The Kenyattas’ offshore secrets were discovered among almost 12 million documents, largely made up of administrative paperwork from the archives of 14 law firms and agencies that specialise in offshore company formations.
Other world leaders found in the files include the King of Jordan, the prime minister of the Czech Republic Andrej Babiš and Gabon’s President Ali Bongo Ondimba.
The documents were obtained by the International Consortium of Investigative Journalists and seen by more than 600 journalists, including reporters at Finance Uncovered and Africa Uncensored, as part of an investigation that took many months and spanned 117 countries.

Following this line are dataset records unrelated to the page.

import Mathlib.MeasureTheory.Measure.Tilted
import Mathlib.MeasureTheory.Constructions.BorelSpace.ContinuousLinearMap
import Mathlib.Algebra.Star.Module
import Literature.MathematicalPhysics.QuantumLattice.LatticeGaugeDLR
import Literature.MathematicalPhysics.QuantumLattice.YangMillsClassical
import Literature.MathematicalPhysics.QuantumLattice.BalabanRG
import Literature.MathematicalPhysics.QuantumLattice.SchwartzTensor
import Literature.MathematicalPhysics.QuantumLattice.GaugeGroups
import HarnessLib

-- provenance: harness21/H21/H21/Statements/ConstructiveQFT/BalabanRG.lean @ baafd6a (interim HEAD d8f2665); M5 mechanical rewrite
/-!
# Bałaban UV stability and the Magnen–Rivasseau–Sénéor construction of `YM₄` (schematic)

Trunk G13 (`QLatticeAQFT`), family `constructive-qft`, statement file
`H21/Statements/ConstructiveQFT/BalabanRG.lean` (tier L, last item of the outline; risks R5/R6:
*schematic* statements over hypothesis structures, recorded as `def … : Prop` and **not
asserted**).

## Content

* **constructive-qft.S20** (Bałaban's ultraviolet stability of lattice pure gauge theory).
  `BlockRGScheme.HasUniformUVStability(AE) sch` (bounds `e^{-c|Λ|} ≤ ρ_k(Λ, V) ≤ e^{C|Λ|}` with
  `k`-independent constants, pointwise / Haar-a.e. in `V`) and
  `BlockRGScheme.HasWindowedUVStability(AE) sch γ` (the same for all `k` with `0 < g_j ≤ γ`,
  `j ≤ k`, for a window `γ` that is a *parameter*, fixed before the scheme — with `∃ γ` inside
  the predicate would be vacuous, `hasWindowedUVStabilityAE_of_lt`), the *normalised*
  free-boundary RG recursion `BlockRGScheme.IsRGIterateWith sch E` (each `e^{-E_k(Λ)} ρ_{k+1}`
  is the block RG transform `IsBlockRGStepOf` of `ρ_k`, prelude A18, with free-energy
  normalisations `E`; the unnormalised `IsRGIterate` is API only, with the mass identity
  `IsRGIterateWith.mass_eq` explaining why), the single-step a.e. bounds
  `BlockRGScheme.HasUVStabilityBoundsAtAE sch c C k`, and the two target propositions
  `BalabanUVStability3` (`d = 3`, Bałaban CMP 102 (1985) Thm. 1) and `BalabanUVStability4`
  (`d = 4`, Bałaban CMP 122 (1989) Thm. 1), both for `SU(2)` in the fundamental representation.
  Both are stated for a *family of schemes indexed by the ultraviolet cutoff level* `n` (fine
  lattice spacing `ε = M⁻ⁿ`, the unit lattice is reached after `n` block RG steps), with the
  bounds on the `n`-th iterate required *uniformly in `n`* — this uniformity in the cutoff is
  the content of Bałaban's theorems (review r02500B). In `d = 3` the bare coupling of the `n`-th
  scheme is Bałaban's `g_ε² = g² ε = g² M⁻ⁿ` and `BalabanUVStability3` is a closed proposition;
  in `d = 4` the window `γ` and the cutoff-indexed family of running couplings `gs` (bare
  couplings `gs n 0`, renormalised unit-scale coupling `gs n n = g`) are *parameters* of the
  predicate `BalabanUVStability4 γ gs`: in Bałaban's theorem the couplings are determined by
  the RG flow (CMP 119 (1988) Thm. 1; bare coupling `~ (a + b log ε⁻¹)^{-1/2}`, ibid. p. 244),
  which the v0 structure does not define (see the docstring and §"Predicates versus named
  facts" below).
* **constructive-qft.S21** (Magnen–Rivasseau–Sénéor, CMP 155 (1993): the unnumbered italic
  statement of §I p. 327 with (VIII.6) p. 378; no numbered theorem in the source, which calls
  itself a "sketch of proof", p. 378). Continuum `SU(2)`
  Yang–Mills in a finite Euclidean volume `Λ ⊆ ℝ⁴`, regularised axial gauge, trivial bundle:
  the gauge-field Schwinger functions `YMSchwingerFamily` (indexed by a Lorentz index `μ : Fin 4`
  and a matrix entry `(p, q)` of `A_μ(x) ∈ 𝔰𝔲(2) ⊆ M₂(ℂ)`), the configuration space
  `AxialConfig` (smooth `𝔰𝔲(2)`-valued axial-gauge classical connections
  `Literature.AQFT.Connection ℝ⁴ M₂(ℂ)`, a subtype with the cylinder σ-algebra of the field values;
  singletons are measurable, `AxialConfig.instMeasurableSingletonClass`), the hypothesis
  structure `AxialGaugeYMRegularisation Λ g` (a sequence of UV-regularised laws on `AxialConfig`
  of the Gibbs form `exp (-(g⁻² S_Λ(A) + ∫_Λ (a_κ |A|² + b_κ |F_A|²))) d(ref κ)`, A14 vocabulary
  `ymDensity`, local counterterms `localCounterterm`, `b_κ ≥ 0`, atomless `ref κ`, divergent
  expected action), the predicates `IsRegularisedAxialGaugeYMLimit Λ g S` and
  `SatisfiesSlavnovIdentitiesOn Ω S` / `SatisfiesSlavnovIdentities S` (Ward identities of
  infinitesimal gauge transformations `δA_μ = ∂_μ ω + [A_μ, ω]`, `ω ∈ Ω`, A14 `covDeriv`
  convention, written on the Schwinger functions through tensor-witness predicates in the style
  of A3 `IsTensorOf`; the bold-id proposition uses `Ω =` constant `𝔰𝔲(2)`-valued parameters,
  i.e. global `SU(2)` covariance), and the target proposition `MagnenRivasseauSeneorYM4`.

## Faithfulness flags (outline R5/R6)

* `BlockRGScheme.effDensity` is the `STUB(v0)` of prelude A18: the v0 structure imposes only the
  Wilson starting density, not Bałaban's recursion with its small/large-field decomposition. We
  add the *normalised, free-boundary, axial-gauge* recursion `IsRGIterateWith E` (A18
  `IsBlockRGStepOf` up to the factors `e^{E_k(Λ)}`) inside the propositions; it is an equality
  of `withDensity` measures, so the conclusions are stated Haar-a.e. (`HasUVStabilityBoundsAE`;
  the pointwise prelude bounds would be refutable by null-set modifications). The
  normalisations `E_k(Λ)` render Bałaban's vacuum-energy counterterms (plus free-boundary
  surface corrections, an artefact of A18's free boundary condition); without them the
  mass-preserving recursion makes `k`-uniform lower bounds refutable (review r01907B; docstring
  of `IsRGIterateWith`). This is still a simplification of Bałaban's torus set-up and
  gauge-covariant averaging (CMP 109 (1987) (0.1)–(0.3)), and the recursion ignores the running
  couplings `g_j`, `j ≥ 1`.
* Cutoff dependence (review r02500B). For a *single* scheme (one bare coupling `g₀` for all `k`)
  `k`-uniform two-sided bounds on the normalised iterates are an elementary consequence of Haar
  invariance: left-translating the first fine link of each block line by `h_b` preserves
  `freeHaarConfig`, maps the block holonomy `V ↦ hV` and changes the Wilson action by at most
  `4N(d-1) g₀⁻² |Λ|`, so the log-oscillation of every iterate is `≤ K|Λ|` with
  `K = 4N(d-1)/g₀²` (see `HasUniformUVStability`). The single-scheme predicates
  `HasUniformUVStability(AE)`/`HasWindowedUVStability(AE)` are therefore API only. Bałaban's
  theorems concern the continuum limit: the bare coupling depends on the cutoff `ε = M⁻ⁿ`
  (`d = 3`: `g_ε² = g² ε`, so `K ~ g⁻² Mⁿ` blows up; `d = 4`: `g_ε` runs in the window) and the
  bounds on the unit-lattice effective density are nevertheless uniform in `n`. The bold-id
  propositions are stated in this family form, with the bounds on the `n`-th iterate of the
  `n`-th scheme (`HasUVStabilityBoundsAtAE … n`); bounds at intermediate scales `j < n` are
  omitted (there Bałaban's lower bound carries the main term `-g_j⁻² A_j(V)` with small
  effective coupling `g_j`, CMP 102 (1985) Thm. 1, and is not of the two-sided `e^{∓c|Λ|}` form).
  `BalabanUVStability3` is then a transcription of CMP 102 Thm. 1 modulo the flagged
  simplifications (not asserted); `BalabanUVStability4 γ gs` is a *predicate* in the window and
  the coupling family: since v0's running couplings are decoupled from the (stubbed) recursion,
  the bare couplings `g_ε(n) = gs n 0` of a closed rendering would be free data in the window
  rather than determined by asymptotic freedom (CMP 119 (1988) p. 244), and the closed form
  `∃ γ > 0, ∀ gs, …` first recorded here is refutable as rendered (docstring of
  `BalabanUVStability4`); Bałaban's theorem is the instance at the RG-determined family, not
  expressible over v0. Bałaban treats a general compact `G ⊆ U(N)`; the general-`G` predicates
  are provided and the bold-id propositions specialise to `SU(2)`. (Supervisor note: the pointwise/a.e. mismatch and the
  missing normalisation originate in A18, `HasUVStabilityBounds`/`effDensity_zero` vs
  `IsBlockRGStepOf`; `HasUVStabilityBounds(At)AE` and `IsRGIterateWith` belong there eventually.)
* S21: the inventory text is the abstract of MRS (theorem locator "?"). "Regularised axial gauge
  YM measure with UV cutoff" is rendered by the hypothesis structure `AxialGaugeYMRegularisation`
  on the carrier `AxialConfig` (axial gauge `A(x) e₀ = 0`, smoothness and `𝔰𝔲(2)`-valuedness
  are built into the carrier — imposing them a.e. on the raw product σ-algebra made the
  structure empty, review r01907B; reference measures are data; imposed are the Gibbs form with
  *local* counterterms and nonnegative field-strength counterterm, atomless references and
  divergence of the expected action as the cutoff is removed); "Slavnov identities" are rendered
  as the global `SU(2)`-covariance Ward identities (the inhomogeneous residual-gauge identities
  are inconsistent with a normalised `0`-point function, see `SatisfiesSlavnovIdentitiesOn`).
  Both are schematic and say so; `MagnenRivasseauSeneorYM4` carries the cheap non-degeneracy
  conjunct `S 2 ≠ 0` and atomless reference measures (excluding the trivial family and
  Dirac-pair references), but is still weaker than MRS's theorem (artificial finite-mode
  Gaussian witnesses of the structure exist on the new carrier and are presumably not excluded
  as witnesses of the proposition) and is not asserted. The finite volume is any cube
  `[0, L]⁴`, `L > 0` (universally quantified rather than the outline's `∃ Λvol`, to avoid the
  vacuous witness `Λvol = ∅`).
* Migration debt: `IsAxialGauge`, `IsAxialResidual`, `massDensity`, `ymActionOn`,
  `localCounterterm`, `suAlgebra`, `axialDirection`, `AxialConfig` are general vocabulary that
  belongs in `Prelude/QLatticeAQFT/YangMillsClassical.lean` (A14 already anticipates `𝔰𝔲(N)`
  there); supervisor follow-up.
* `ℝ⁴` is written `EuclideanSpace ℝ (Fin 4)` throughout (outline §0: no `E d` abbreviation);
  `e_μ = EuclideanSpace.single μ 1`, time is coordinate `0` (`axialDirection`).
* Norm on `M₂(ℂ)`: `open scoped Matrix.Norms.Frobenius`, as prescribed by A14 for the matrix case
  (do not mix with `Matrix.Norms.L2Operator` in one section).

## Predicates versus named facts (verdict clean-up, 2026-08-15)

`BlockRGScheme.HasUniformUVStability`, `BlockRGScheme.HasUniformUVStabilityAE` and
`BlockRGScheme.IsRGIterate` (together with `IsRGIterateWith`, `HasWindowedUVStability(AE)`,
`HasUVStabilityBounds(At)AE`) are *properties of a scheme*: they now take the scheme as an
explicit argument `(sch : BlockRGScheme d N G)` instead of a section variable — same names,
same types, all users unchanged — and none of them is a closed proposition admitting a
discharge `…_holds`. Their kernel-checked status (sibling file `ConstructiveQFTBalabanRGProofs`
and `QuantumLattice/BalabanRGHaarIterates`, both importing this file): the stability predicates
are satisfiable (`BlockRGScheme.exists_hasUniformUVStability`,
`BlockRGScheme.exists_hasUniformUVStabilityAE`; by genuine normalised block RG iterates of the
Wilson density, `BlockRGScheme.haarIterate_hasUniformUVStability(AE)` with
`BlockRGScheme.haarIterate_isRGIterateWith`), and every universal closure fails
(`BlockRGScheme.not_forall_hasUniformUVStability`, `BlockRGScheme.not_forall_hasUniformUVStabilityAE`,
`BlockRGScheme.exists_not_isRGIterate`, `BlockRGScheme.exists_not_isRGIterateWith`), because
the `STUB(v0)` structure constrains only the starting density. For the same reason — the data
Bałaban's theorem is about (RG-determined couplings, CMP 119 (1988) Thm. 1) are not rendered by
the v0 structure — `BalabanUVStability4` is recorded as a predicate in `(γ, gs)`; its former
closed form `∃ γ > 0, ∀ gs, BalabanUVStability4 γ gs` is refutable as rendered (docstring).
`BalabanUVStability3` is unchanged.

## Mathlib status

Mathlib (pinned) has no renormalisation group, lattice gauge theory, Yang–Mills measure, Slavnov
or Ward identity (grep `Slavnov`, `Ward`, `renormali`, `axial gauge`: nothing). Used verbatim:
`Measure.tilted` (Gibbs densities), `NullSingletonClass` (atomless reference measures),
`ContinuousLinearMap.instMeasurableSpace`, `MeasurableSpace.pi`, `Subtype.instMeasurableSpace`
(cylinder σ-algebra on `AxialConfig`), `Continuous.ext_on` and
`TopologicalSpace.exists_countable_dense` (measurable singletons), `skewAdjoint.submodule`, `Matrix.traceLinearMap`
(`𝔰𝔲(2)`), `SchwartzMap`, `Fin.insertNth`/`Fin.succAbove`, `fderiv`,
`Matrix.specialUnitaryGroup` with the H21 instances of `GaugeGroups`.

## References

* T. Bałaban, CMP 102 (1985) 255–275, Thm. 1 (`d = 3`); CMP 109 (1987) 249–301, Thm. 2 and
  (0.1)–(0.3), (0.18), (0.20), (0.33); CMP 122 (1989) 355–392, Thm. 1 (`d = 4`).
* T. Bałaban, *Convergent renormalization expansions for lattice gauge theories*, CMP 119 (1988)
  243–285: p. 244 (`d < 4`: `g₀ = g ε^{(4-d)/2}`; `d = 4`: bare coupling
  `~ (a + b log ε⁻¹)^{-1/2}`), Thm. 1 (p. 262: couplings `{g_k}` determined by the recursive RG
  equations (0.18), (0.20) of CMP 109, under the inequalities (0.33)), Cor. 3 "Ultraviolet
  Stability" (p. 264: constants independent of the cutoff `η` and the torus `T`, depending on
  `g_k`). [Balaban1988Convergent]
* J. Magnen, V. Rivasseau, R. Sénéor, *Construction of `YM₄` with an infrared cutoff*, CMP 155
  (1993) 325–383, abstract and Thm. 1.
* A. A. Slavnov, Theor. Math. Phys. 10 (1972) 99; J. C. Taylor, Nucl. Phys. B33 (1971) 436
  (Slavnov–Taylor identities); W. Kummer, Acta Phys. Austriaca 41 (1975) 315 (axial gauge Ward
  identities).
-/

noncomputable section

Though no reliable estimates of their net worth have been published, the Kenyattas are regularly reported to be one of the richest families in the country.
The Kenyattas’ offshore secrets were discovered among almost 12 million documents, largely made up of administrative paperwork from the archives of 14 law firms and agencies that specialise in offshore company formations.
They are well known in Kenya as the owners of a vast business empire, including significant interests in the banking, insurance and media sectors, as well as hotels, agricultural land and the large Brookside dairy on the outskirts of Nairobi.
But what has not been known is their activity through tax and secrecy havens, maintained by a network of bankers, advisers, offshore service providers and front figures.
Seven members of the Kenyatta family are revealed through the Pandora Papers as being variously connected to 11 offshore companies and foundations.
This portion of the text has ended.